- _YOUR GOAL_: Starting at the top of the records, output every line through the one that contains "open strip this", keeping each exactly as it appears.

------ DATA

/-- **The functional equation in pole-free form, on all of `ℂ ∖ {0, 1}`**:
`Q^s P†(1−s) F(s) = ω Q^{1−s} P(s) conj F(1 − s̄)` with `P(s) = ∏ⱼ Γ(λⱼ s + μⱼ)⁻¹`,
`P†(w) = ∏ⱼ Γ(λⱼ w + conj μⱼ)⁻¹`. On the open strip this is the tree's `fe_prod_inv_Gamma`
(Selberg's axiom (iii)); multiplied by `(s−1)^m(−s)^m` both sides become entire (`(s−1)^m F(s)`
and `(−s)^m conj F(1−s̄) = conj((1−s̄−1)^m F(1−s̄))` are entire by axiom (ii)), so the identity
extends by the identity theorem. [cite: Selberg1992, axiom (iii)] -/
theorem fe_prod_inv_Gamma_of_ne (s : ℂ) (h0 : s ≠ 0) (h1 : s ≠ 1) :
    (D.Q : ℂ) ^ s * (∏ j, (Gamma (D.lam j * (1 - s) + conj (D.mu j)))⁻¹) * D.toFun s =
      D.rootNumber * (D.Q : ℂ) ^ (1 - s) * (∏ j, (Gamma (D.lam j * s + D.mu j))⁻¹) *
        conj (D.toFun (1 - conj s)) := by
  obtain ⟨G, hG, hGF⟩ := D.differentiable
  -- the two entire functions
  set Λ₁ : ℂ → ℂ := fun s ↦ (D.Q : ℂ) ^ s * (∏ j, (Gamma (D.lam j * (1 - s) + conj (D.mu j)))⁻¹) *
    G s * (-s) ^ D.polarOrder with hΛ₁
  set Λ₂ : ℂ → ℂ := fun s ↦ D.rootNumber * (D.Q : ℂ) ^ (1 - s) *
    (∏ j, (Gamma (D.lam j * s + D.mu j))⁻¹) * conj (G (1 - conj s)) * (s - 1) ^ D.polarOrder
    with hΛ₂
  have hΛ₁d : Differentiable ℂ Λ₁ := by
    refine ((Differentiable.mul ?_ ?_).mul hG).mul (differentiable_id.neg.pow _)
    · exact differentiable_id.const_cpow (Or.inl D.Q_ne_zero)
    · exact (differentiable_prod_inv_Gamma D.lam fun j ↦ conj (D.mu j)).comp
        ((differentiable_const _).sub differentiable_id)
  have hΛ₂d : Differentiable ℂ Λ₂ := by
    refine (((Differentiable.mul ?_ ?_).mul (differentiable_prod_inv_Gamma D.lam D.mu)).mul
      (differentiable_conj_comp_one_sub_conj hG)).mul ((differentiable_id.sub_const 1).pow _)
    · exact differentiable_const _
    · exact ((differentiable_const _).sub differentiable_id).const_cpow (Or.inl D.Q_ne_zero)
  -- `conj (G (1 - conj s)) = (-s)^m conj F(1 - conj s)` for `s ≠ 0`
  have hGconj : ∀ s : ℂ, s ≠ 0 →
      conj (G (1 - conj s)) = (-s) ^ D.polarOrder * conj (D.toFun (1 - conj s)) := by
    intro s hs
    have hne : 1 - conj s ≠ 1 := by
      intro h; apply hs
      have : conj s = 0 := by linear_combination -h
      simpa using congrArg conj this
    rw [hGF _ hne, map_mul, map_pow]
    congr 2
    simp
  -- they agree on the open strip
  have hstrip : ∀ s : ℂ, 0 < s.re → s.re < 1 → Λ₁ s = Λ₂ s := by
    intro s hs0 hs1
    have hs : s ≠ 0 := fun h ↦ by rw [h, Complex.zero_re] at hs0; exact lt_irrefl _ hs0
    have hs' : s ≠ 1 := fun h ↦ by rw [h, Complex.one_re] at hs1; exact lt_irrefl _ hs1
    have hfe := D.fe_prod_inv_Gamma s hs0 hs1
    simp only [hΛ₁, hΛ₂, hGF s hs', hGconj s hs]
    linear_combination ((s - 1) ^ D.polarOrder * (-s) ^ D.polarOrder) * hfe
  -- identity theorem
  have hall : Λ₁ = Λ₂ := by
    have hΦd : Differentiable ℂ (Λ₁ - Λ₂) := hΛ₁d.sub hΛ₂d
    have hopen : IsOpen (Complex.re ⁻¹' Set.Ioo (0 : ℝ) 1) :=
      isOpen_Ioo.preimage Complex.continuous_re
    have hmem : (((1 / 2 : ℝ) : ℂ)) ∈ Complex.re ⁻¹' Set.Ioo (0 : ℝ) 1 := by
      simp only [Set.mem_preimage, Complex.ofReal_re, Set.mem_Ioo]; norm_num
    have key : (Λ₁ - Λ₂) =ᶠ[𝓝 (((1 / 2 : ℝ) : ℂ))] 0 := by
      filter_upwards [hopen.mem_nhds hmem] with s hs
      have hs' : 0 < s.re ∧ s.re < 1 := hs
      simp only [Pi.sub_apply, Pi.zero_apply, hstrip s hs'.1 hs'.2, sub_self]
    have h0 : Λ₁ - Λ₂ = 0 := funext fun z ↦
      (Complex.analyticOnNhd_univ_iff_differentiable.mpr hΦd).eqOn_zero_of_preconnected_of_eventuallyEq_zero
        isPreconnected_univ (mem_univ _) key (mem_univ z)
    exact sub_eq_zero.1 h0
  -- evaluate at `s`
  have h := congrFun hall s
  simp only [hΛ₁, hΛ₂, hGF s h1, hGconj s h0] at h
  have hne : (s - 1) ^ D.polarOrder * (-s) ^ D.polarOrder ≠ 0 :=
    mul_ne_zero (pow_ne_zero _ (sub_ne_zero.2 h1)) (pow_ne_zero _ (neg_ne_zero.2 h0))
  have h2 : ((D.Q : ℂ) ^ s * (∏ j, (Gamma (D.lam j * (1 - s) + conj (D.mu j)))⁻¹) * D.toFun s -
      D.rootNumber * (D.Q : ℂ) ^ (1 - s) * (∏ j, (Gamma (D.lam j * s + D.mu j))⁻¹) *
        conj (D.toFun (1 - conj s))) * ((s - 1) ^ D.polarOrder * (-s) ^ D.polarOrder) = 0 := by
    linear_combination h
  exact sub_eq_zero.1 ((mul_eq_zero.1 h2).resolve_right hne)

------------

- _EXPECTED ANSWER_:
/-- **The functional equation in pole-free form, on all of `ℂ ∖ {0, 1}`**:
`Q^s P†(1−s) F(s) = ω Q^{1−s} P(s) conj F(1 − s̄)` with `P(s) = ∏ⱼ Γ(λⱼ s + μⱼ)⁻¹`,
`P†(w) = ∏ⱼ Γ(λⱼ w + conj μⱼ)⁻¹`. On the open strip this is the tree's `fe_prod_inv_Gamma`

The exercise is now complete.